From In the Light of What We Know, by Zia Haider Rahman:
“In science,” my father said, “nothing is worth a dime that doesn’t accord with our observations of the world. There’s really only one field in all of human endeavour where no observation can undermine the authority of a statement.” “Mathematics?” “Yes.”
That feels like something that ought to be true, but then why would anyone publish or read any mathematical work? No one’s understanding could possibly be changed in the process.
Viewed from another angle, you might conceptualize mathematics as a sociological investigation of what kinds of things people judge to be proofs.
There’s a line elsewhere in the book along the general lines of, “In math it doesn’t matter who you are, only truth matters.” I can’t find it now, of course. In any case, it’s been lurking in the back of my mind with a similar objection to that above: If this is true, it must be a great comfort to the hiring committees of the mathematics departments of the world’s universities. It doesn’t matter who you hire, nothing in math relies on contingent details about personal identity.

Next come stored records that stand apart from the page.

import Literature.Computability.AlgebraicComplexity.ChowHadamardHowePullback
import Literature.Computability.AlgebraicComplexity.ChowPolarization
import Literature.Computability.AlgebraicComplexity.ChowTransposeIdentity
import Literature.Computability.AlgebraicComplexity.PlethysmLifting
import Mathlib.Analysis.Complex.Basic
import HarnessLib

/-!
# Chow reciprocity, Tier A: positivity transfer for a rational reciprocal certificate

Programme "Chow reciprocity" (Hermite–Hadamard–Howe), assembly brick A4 of the architecture
`ChowReciprocityDefs.lean` (objects `hadamardHowe` = the comorphism `h_{N,n}` of the product map,
`formSubst`, `polarize` = `ι_{n→d}`, `apolarPairing` = `⟪·,·⟫`):

* `apolarPairing_map_int`, `apolarPairing_self_ne_zero_of_map_int` (A4.1): for an INTEGRAL polynomial
  `p₀ ≠ 0` read in a field of characteristic `0`, `⟪p₀, p₀⟫ = ∑_a a!·p_a² ≠ 0` (over `ℂ` the bilinear
  apolar pairing has isotropic vectors — the rationality hypothesis is what makes the short route work);
* `coordRingMultiplicity_chowSet_pos_of_reciprocal` (**Tier A target**): an integral highest-weight
  vector `G₀` of weight `χ` on the RECIPROCAL side `k[Sym^d k^N]_n` which does not vanish on the Chow
  variety `Ch_d(k^N)` (`h_{N,d} G ≠ 0`, Hadamard's kernel theorem `hadamardHowe_eq_zero_iff`) forces
  `0 < mult_χ k[Ch_n(k^N)]_d` (`coordRingMultiplicity k (chowSet k N n) n χ`, DIP 2020 §5).
  Composition, as designed: `p′ := h_{N,d} G` is form-symmetric with form degrees `(n,…,n)`
  (`rename_formPerm_hadamardHowe`, `formDegree_hadamardHowe`) ⇒ `p′ = ι_{n→d} F₀` with `F₀`
  homogeneous of degree `d` (`exists_polarize_eq`) ⇒ `F₀ ∈ HWV_χ` (`mem_highestWeightSpace_of_polarize`
  with the equivariance `hadamardHowe_coordRep`) ⇒ the transpose identity
  `c·⟪h F₀, ι G⟫ = c′·⟪ι F₀, h G⟫ = c′·⟪p′, p′⟫ ≠ 0` (`transpose_identity`, integrality
  `exists_map_eq_hadamardHowe_map`, A4.1) ⇒ `h F₀ ≠ 0` ⇒ `F₀ ∉ I(Ch_n)` ⇒
  `coordRingMultiplicity_pos_iff`.

* over `ℂ`, WITHOUT rationality (complex conjugation in the second slot of the pairing):
  `coordRingMultiplicity_chowSet_pos_of_pos_reciprocal` / `…_pos_iff_reciprocal` — **Chow reciprocity for
  occurrence**: for `|χ| = -n·d`, `0 < mult_χ ℂ[Ch_n]_d ↔ 0 < mult_χ ℂ[Ch_d]_n`.

This makes the campaign's RECIPROCAL certificate files (an explicit integral highest-weight vector on the
`Sym^d` side + a non-vanishing witness) count UNCONDITIONALLY for conjunct 2 of `DIP20_prop_5_1`, without
the cite-fact `chowReciprocity`. Theorem-only file (no definitions, no named facts). Honest framing:
classical invariant theory (Hermite reciprocity / Hadamard–Howe duality, Landsberg 2017 §9.1) in the
service of DIP 2020's toy separation `(4,7)`; nothing here bears on VP versus VNP.

## References

* J. M. Landsberg, *Geometry and Complexity Theory*, Cambridge Studies in Advanced Mathematics 169
  (2017), §9.1.1 (Thm. 9.1.1.4, Hadamard), Ex. 9.1.2.1 (Hadamard–Howe duality). [Landsberg2017]
* J. Dörfler, C. Ikenmeyer, G. Panova, *On geometric complexity theory: multiplicity obstructions
  are stronger than occurrence obstructions*, SIAM J. Appl. Algebra Geom. 4 (2020), §5
  ((5.3)–(5.6)). [DorflerIkenmeyerPanova2020]

Architecture: val-lit cell programme #6 (idea t15 g5, architects p7 g5 / t04 g6; bricks A1 t10 g6,
A2 t14 g6, A3 t08 g6/t10 g6, A4 this file).
-/

noncomputable section

open MvPolynomial

namespace Literature.Computability.AlgebraicComplexity

namespace ChowReciprocity

open Literature.NumberTheory.DiophantineGeometry

variable {k : Type} [Field k]


/-! ### A4.1/A4.2 — the apolar norm of an integral polynomial -/

section ApolarNorm

variable {σ : Type*}

/-- `⟪0, q⟫ = 0` for the apolar pairing. [cite: Landsberg2017, Ex. 9.1.2.1] -/
theorem apolarPairing_zero_left (q : MvPolynomial σ k) :
    apolarPairing (0 : MvPolynomial σ k) q = 0 := by
  simp [apolarPairing]

variable [CharZero k]

/-- The apolar pairing of two INTEGRAL polynomials read in `k` is the cast of the integer
`∑_a a! · p_a q_a`. [cite: Landsberg2017, Ex. 9.1.2.1] -/
theorem apolarPairing_map_int (p₀ q₀ : MvPolynomial σ ℤ) :
    apolarPairing (MvPolynomial.map (Int.castRingHom k) p₀) (MvPolynomial.map (Int.castRingHom k) q₀) =
      ((∑ a ∈ p₀.support, ((∏ i ∈ a.support, ((a i).factorial : ℤ)) * coeff a p₀) * coeff a q₀ : ℤ) : k) := by
  classical
  unfold apolarPairing
  rw [support_map_of_injective p₀ (RingHom.injective_int (Int.castRingHom k)), Int.cast_sum]
  refine Finset.sum_congr rfl fun a _ => ?_
  simp only [coeff_map, eq_intCast, Int.cast_mul, Int.cast_prod, Int.cast_natCast, Finsupp.prod]

/-- **A4.1** `⟪p, p⟫ ≠ 0` for a non-zero INTEGRAL polynomial read in a field of characteristic `0`:
`∑_a a! · p_a² > 0` in `ℤ` (the rationality input of the positivity transfer; false over `ℂ` for the
bilinear pairing). [cite: Landsberg2017, Ex. 9.1.2.1] -/
theorem apolarPairing_self_ne_zero_of_map_int (p₀ : MvPolynomial σ ℤ) (hp : p₀ ≠ 0) :
    apolarPairing (MvPolynomial.map (Int.castRingHom k) p₀) (MvPolynomial.map (Int.castRingHom k) p₀)
      ≠ 0 := by
  classical
  rw [apolarPairing_map_int, Int.cast_ne_zero]
  refine (Finset.sum_pos (fun a ha => ?_) ?_).ne'
  · have hc : coeff a p₀ ≠ 0 := mem_support_iff.1 ha
    have hfac : 0 < ∏ i ∈ a.support, ((a i).factorial : ℤ) :=
      Finset.prod_pos fun i _ => by exact_mod_cast Nat.factorial_pos _
    rw [mul_assoc]
    exact mul_pos hfac (mul_self_pos.2 hc)
  · rw [Finset.nonempty_iff_ne_empty, Ne, support_eq_empty]
    exact hp

end ApolarNorm

/-! ### A4 — the assembly -/

section Assembly

variable [CharZero k] {N n d : ℕ}

/-- **Tier A: positivity transfer for a rational reciprocal certificate.** An INTEGRAL highest-weight
vector `G₀` of weight `χ` on the `Sym^d` side, homogeneous of degree `n`, with `h_{N,d} G ≠ 0` (i.e. not
vanishing on the Chow variety `Ch_d(k^N)`), forces `0 < mult_χ k[Ch_n(k^N)]_d`. Route: form symmetry and
form degrees of `p′ = h G` (A1.4/A1.5) → `p′ = ι F₀` (A2.3) → `F₀ ∈ HWV_χ` (A2.4 with A1.3) → transpose
identity `c·⟪h F₀, ι G⟫ = c′·⟪p′, p′⟫` (A3) → `≠ 0` by integrality (A1.6, A4.1) → Hadamard's
kernel theorem (A1.2) and `coordRingMultiplicity_pos_iff`.
[cite: Landsberg2017, §9.1.1 Thm. 9.1.1.4 and Ex. 9.1.2.1] [cite: DorflerIkenmeyerPanova2020, §5 (5.3)–(5.6)] -/
theorem coordRingMultiplicity_chowSet_pos_of_reciprocal (hn : n ≠ 0) (χ : Weight (Fin N))
    (G₀ : MvPolynomial (DegIdx (Fin N) d) ℤ) (hG₀ : G₀.IsHomogeneous n)
    (hG : MvPolynomial.map (Int.castRingHom k) G₀ ∈ highestWeightSpace (coordRep (Fin N) k d) χ)
    (hne : hadamardHowe N d (MvPolynomial.map (Int.castRingHom k) G₀) ≠ 0) :
    0 < coordRingMultiplicity k (chowSet k N n) n χ := by
  classical
  haveI : Infinite k := CharZero.infinite k
  set G := MvPolynomial.map (Int.castRingHom k) G₀ with hGdef
  have hGhom : G.IsHomogeneous n := hG₀.map _
  set p' := hadamardHowe N d G with hp'
  -- p′ is form-symmetric of form degree n (A1.4, A1.5 at (N, d, G)), hence polarised from some `F₀`
  obtain ⟨F₀, hF₀, hιF₀⟩ := exists_polarize_eq (k := k) (N := N) (n := n) (d := d) p'
    (fun π => by rw [hp']; exact rename_formPerm_hadamardHowe N d π G)
    (fun a ha kk => formDegree_hadamardHowe N d hGhom (by rwa [hp'] at ha) kk)
  -- F₀ is a highest-weight vector of weight χ (A2.4 with A1.3)
  have hF₀χ : F₀ ∈ highestWeightSpace (coordRep (Fin N) k n) χ := by
    refine mem_highestWeightSpace_of_polarize χ hF₀ fun g hg => ?_
    rw [hιF₀, hp', ← hadamardHowe_coordRep, (mem_highestWeightSpace_iff _ _ _).1 hG g hg, map_smul]
  -- the transpose identity at (F₀, G): c · ⟪h F₀, ι G⟫ = c′ · ⟪p′, p′⟫ ≠ 0
  have hid := transpose_identity (k := k) hF₀ hGhom
  rw [hιF₀] at hid
  obtain ⟨p₀, hp₀⟩ := exists_map_eq_hadamardHowe_map (k := k) N d G₀
  have hp'int : p' = MvPolynomial.map (Int.castRingHom k) p₀ := by rw [hp', hGdef, hp₀]
  have hp₀0 : p₀ ≠ 0 := by
    intro h0
    apply hne
    rw [hp'int, h0, map_zero]
  have hnorm : apolarPairing p' p' ≠ 0 := by
    rw [hp'int]; exact apolarPairing_self_ne_zero_of_map_int _ hp₀0
  have hc : ((d.factorial : k) ^ n * n.factorial) ≠ 0 :=
    mul_ne_zero (pow_ne_zero _ (by exact_mod_cast d.factorial_ne_zero))
      (by exact_mod_cast n.factorial_ne_zero)
  have hhF₀ : hadamardHowe N n F₀ ≠ 0 := by
    intro h0
    rw [h0, apolarPairing_zero_left, mul_zero, ← hp'] at hid
    exact (mul_ne_zero hc hnorm) hid.symm
  -- conclude
  rw [coordRingMultiplicity_pos_iff hn]
  exact ⟨F₀, hF₀χ, fun hI => hhF₀ ((hadamardHowe_eq_zero_iff N n F₀).2 hI)⟩

/-- **The same from an evaluation witness** (the shape the campaign's reciprocal certificate files
emit: an integral highest-weight vector `G₀` on the `Sym^d` side, an INTEGER Chow point
`ℓ_{a_0} ⋯ ℓ_{a_{d-1}}` and a non-zero value of `G₀` there): then `h_{N,d} G ≠ 0` by `eval_hadamardHowe`,
and `coordRingMultiplicity_chowSet_pos_of_reciprocal` applies.
[cite: DorflerIkenmeyerPanova2020, §5 (5.6)] [cite: Landsberg2017, §9.1.1 Thm. 9.1.1.4] -/
theorem coordRingMultiplicity_chowSet_pos_of_aeval_ne_zero (hn : n ≠ 0) (χ : Weight (Fin N))
    (G₀ : MvPolynomial (DegIdx (Fin N) d) ℤ) (hG₀ : G₀.IsHomogeneous n)
    (hG : MvPolynomial.map (Int.castRingHom k) G₀ ∈ highestWeightSpace (coordRep (Fin N) k d) χ)
    (a : Fin d → Fin N → ℤ)
    (ha : aeval (formCoeff d (∏ l : Fin d, linearForm fun i : Fin N => (a l i : k)))
      (MvPolynomial.map (Int.castRingHom k) G₀) ≠ 0) :
    0 < coordRingMultiplicity k (chowSet k N n) n χ := by
  refine coordRingMultiplicity_chowSet_pos_of_reciprocal hn χ G₀ hG₀ hG fun h0 => ha ?_
  have h := eval_hadamardHowe N d (fun li : Fin d × Fin N => (a li.1 li.2 : k))
    (MvPolynomial.map (Int.castRingHom k) G₀)
  rw [h0, map_zero] at h
  exact h.symm

end Assembly

/-! ### Over `ℂ`: positivity transfer without rationality (complex conjugation) -/

section Complex

variable {σ : Type*}

/-- `⟪p, p̄⟫ = ∑_a a!·|p_a|² ≠ 0` for a non-zero complex polynomial (conjugating the coefficients of the
second argument makes the apolar pairing positive definite). [cite: Landsberg2017, Ex. 9.1.2.1] -/
theorem apolarPairing_self_map_conj_ne_zero (p : MvPolynomial σ ℂ) (hp : p ≠ 0) :
    apolarPairing p (MvPolynomial.map (starRingEnd ℂ) p) ≠ 0 := by
  classical
  unfold apolarPairing
  have hterm : ∀ a : σ →₀ ℕ, ((a.prod fun _ m => (m.factorial : ℂ)) * coeff a p) *
      coeff a (MvPolynomial.map (starRingEnd ℂ) p) =
      (((∏ i ∈ a.support, ((a i).factorial : ℝ)) * Complex.normSq (coeff a p) : ℝ) : ℂ) := by
    intro a
    rw [coeff_map, mul_assoc, Complex.mul_conj, Finsupp.prod]
    push_cast
    rfl
  simp_rw [hterm]
  rw [← Complex.ofReal_sum, Complex.ofReal_ne_zero]
  refine (Finset.sum_pos (fun a ha => ?_) ?_).ne'
  · have hc : coeff a p ≠ 0 := mem_support_iff.1 ha
    exact mul_pos (Finset.prod_pos fun i _ => by exact_mod_cast Nat.factorial_pos _)
      (Complex.normSq_pos.2 hc)
  · rw [Finset.nonempty_iff_ne_empty, Ne, support_eq_empty]
    exact hp

variable {N n d : ℕ}

/-- `h` commutes with complex conjugation of the coefficients (its structure constants are integers;
`hadamardHowe_map` at `φ = conj`). [cite: Landsberg2017, §9.1.1 (Def. 9.1.1.1)] -/
theorem hadamardHowe_map_conj (G : MvPolynomial (DegIdx (Fin N) d) ℂ) :
    hadamardHowe N d (MvPolynomial.map (starRingEnd ℂ) G) =
      MvPolynomial.map (starRingEnd ℂ) (hadamardHowe N d G) :=
  hadamardHowe_map N d (starRingEnd ℂ) G

/-- **Positivity transfer over `ℂ` (half of Chow reciprocity as an inequality).** For `n, d ≥ 1` and a
weight `χ` with `|χ| = -n·d`: if `χ` occurs in `ℂ[Ch_d(ℂ^N)]_n` then it occurs in `ℂ[Ch_n(ℂ^N)]_d`.
Route: a highest-weight vector `G ∉ I(Ch_d)` (`coordRingMultiplicity_pos_iff`) has `p′ := h_{N,d} G ≠ 0`
(Hadamard), `p′ = ι F₀` with `F₀ ∈ HWV_χ` (A1.4/A1.5/A2.3/A2.4/A1.3), and the transpose identity at
`(F₀, Ḡ)` gives `c·⟪h F₀, ι Ḡ⟫ = c′·⟪p′, p̄′⟫ ≠ 0`, so `h F₀ ≠ 0` and `F₀ ∉ I(Ch_n)`. The conjugation
replaces the rationality hypothesis of `coordRingMultiplicity_chowSet_pos_of_reciprocal` (idea: the
programme's Tier-B design line, t04 g6).
[cite: Landsberg2017, §9.1.1 Thm. 9.1.1.4 and Ex. 9.1.2.1] [cite: DorflerIkenmeyerPanova2020, §5 (5.3)–(5.6)] -/
theorem coordRingMultiplicity_chowSet_pos_of_pos_reciprocal (hn : n ≠ 0) (hd : d ≠ 0)
    (χ : Weight (Fin N)) (hχ : (∑ i, χ i) = -((n * d : ℕ) : ℤ))
    (h : 0 < coordRingMultiplicity ℂ (chowSet ℂ N d) d χ) :
    0 < coordRingMultiplicity ℂ (chowSet ℂ N n) n χ := by
  classical
  obtain ⟨G, hG, hGI⟩ := (coordRingMultiplicity_pos_iff hd χ).1 h
  have hχ' : χ.size = -((d * n : ℕ) : ℤ) := by rw [Weight.size, hχ, Nat.mul_comm]
  have hGhom : G.IsHomogeneous n := isHomogeneous_of_mem_highestWeightSpace hd hG hχ'
  set p' := hadamardHowe N d G with hp'
  have hne : p' ≠ 0 := fun h0 => hGI ((hadamardHowe_eq_zero_iff N d G).1 h0)
  obtain ⟨F₀, hF₀, hιF₀⟩ := exists_polarize_eq (k := ℂ) (N := N) (n := n) (d := d) p'
    (fun π => by rw [hp']; exact rename_formPerm_hadamardHowe N d π G)
    (fun a ha kk => formDegree_hadamardHowe N d hGhom (by rwa [hp'] at ha) kk)
  have hF₀χ : F₀ ∈ highestWeightSpace (coordRep (Fin N) ℂ n) χ := by
    refine mem_highestWeightSpace_of_polarize χ hF₀ fun g hg => ?_
    rw [hιF₀, hp', ← hadamardHowe_coordRep, (mem_highestWeightSpace_iff _ _ _).1 hG g hg, map_smul]
  -- transpose identity at (F₀, conj G)
  have hid := transpose_identity (k := ℂ) hF₀ (hGhom.map (starRingEnd ℂ))
  rw [hadamardHowe_map_conj, ← hp'] at hid
  have hnorm : apolarPairing p' (MvPolynomial.map (starRingEnd ℂ) p') ≠ 0 :=
    apolarPairing_self_map_conj_ne_zero p' hne
  have hc : ((d.factorial : ℂ) ^ n * n.factorial) ≠ 0 :=
    mul_ne_zero (pow_ne_zero _ (by exact_mod_cast d.factorial_ne_zero))
      (by exact_mod_cast n.factorial_ne_zero)
  have hhF₀ : hadamardHowe N n F₀ ≠ 0 := by
    intro h0
    rw [h0, apolarPairing_zero_left, mul_zero, hιF₀] at hid
    exact (mul_ne_zero hc hnorm) hid.symm
  rw [coordRingMultiplicity_pos_iff hn]
  exact ⟨F₀, hF₀χ, fun hI => hhF₀ ((hadamardHowe_eq_zero_iff N n F₀).2 hI)⟩

/-- **Chow reciprocity for OCCURRENCE** (positivity form of `chowReciprocity`, unconditional): for
`n, d ≥ 1` and `|χ| = -n·d`, `χ` occurs in `ℂ[Ch_n(ℂ^N)]_d` iff it occurs in `ℂ[Ch_d(ℂ^N)]_n` — what
conjunct 2 of `DIP20_prop_5_1` consumes from a reciprocal certificate.
[cite: Landsberg2017, Ex. 9.1.2.1 (h_{d,n}^T = h_{n,d})] [cite: DorflerIkenmeyerPanova2020, Prop. 5.1] -/
theorem coordRingMultiplicity_chowSet_pos_iff_reciprocal (hn : n ≠ 0) (hd : d ≠ 0)
    (χ : Weight (Fin N)) (hχ : (∑ i, χ i) = -((n * d : ℕ) : ℤ)) :
    0 < coordRingMultiplicity ℂ (chowSet ℂ N n) n χ ↔ 0 < coordRingMultiplicity ℂ (chowSet ℂ N d) d χ :=
  ⟨coordRingMultiplicity_chowSet_pos_of_pos_reciprocal hd hn χ (by rw [hχ, Nat.mul_comm]),
    coordRingMultiplicity_chowSet_pos_of_pos_reciprocal hn hd χ hχ⟩

end Complex



end ChowReciprocity

end Literature.Computability.AlgebraicComplexity

end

We tend to fall into an intuitive Platonism. We take the comparative independence of abstract fields like mathematics from empirical data to mean that they are also independent of. We should do the opposite. If a field of intellectual endeavor is coming less from observation of the external world, it is more a product of our minds, more contingent upon us.
In the context of Rahman’s novel, of course the point is that math is more meritocratic rather than relying on one’s class, nationality, or ethnicity. Sam Harris and Michael Sandel addressed this topic in some detail in a recent episode of the Making Sense podcast. Sandel argues, to me quite convincingly, that while evaluating people based on merit is useful if you need to find the right people for a task, as an evaluation of a person’s value it rewards traits just as unearned and accidental as social class. A mathematician engages in certain actions to arrive at that title, certainly, but the intellectual ability to become a mathematician isn’t something one chooses to have, or earns. Most people can’t become mathematicians regardless of their personal choices. There are good reasons to be skeptical of our ability to take credit for those decisions, too, but that is a rabbithole we need not pursue at the moment. For the moment we might just point out that there are many behaviors associated with being an aristocrat, just as there are many behaviors associated with being a mathematician.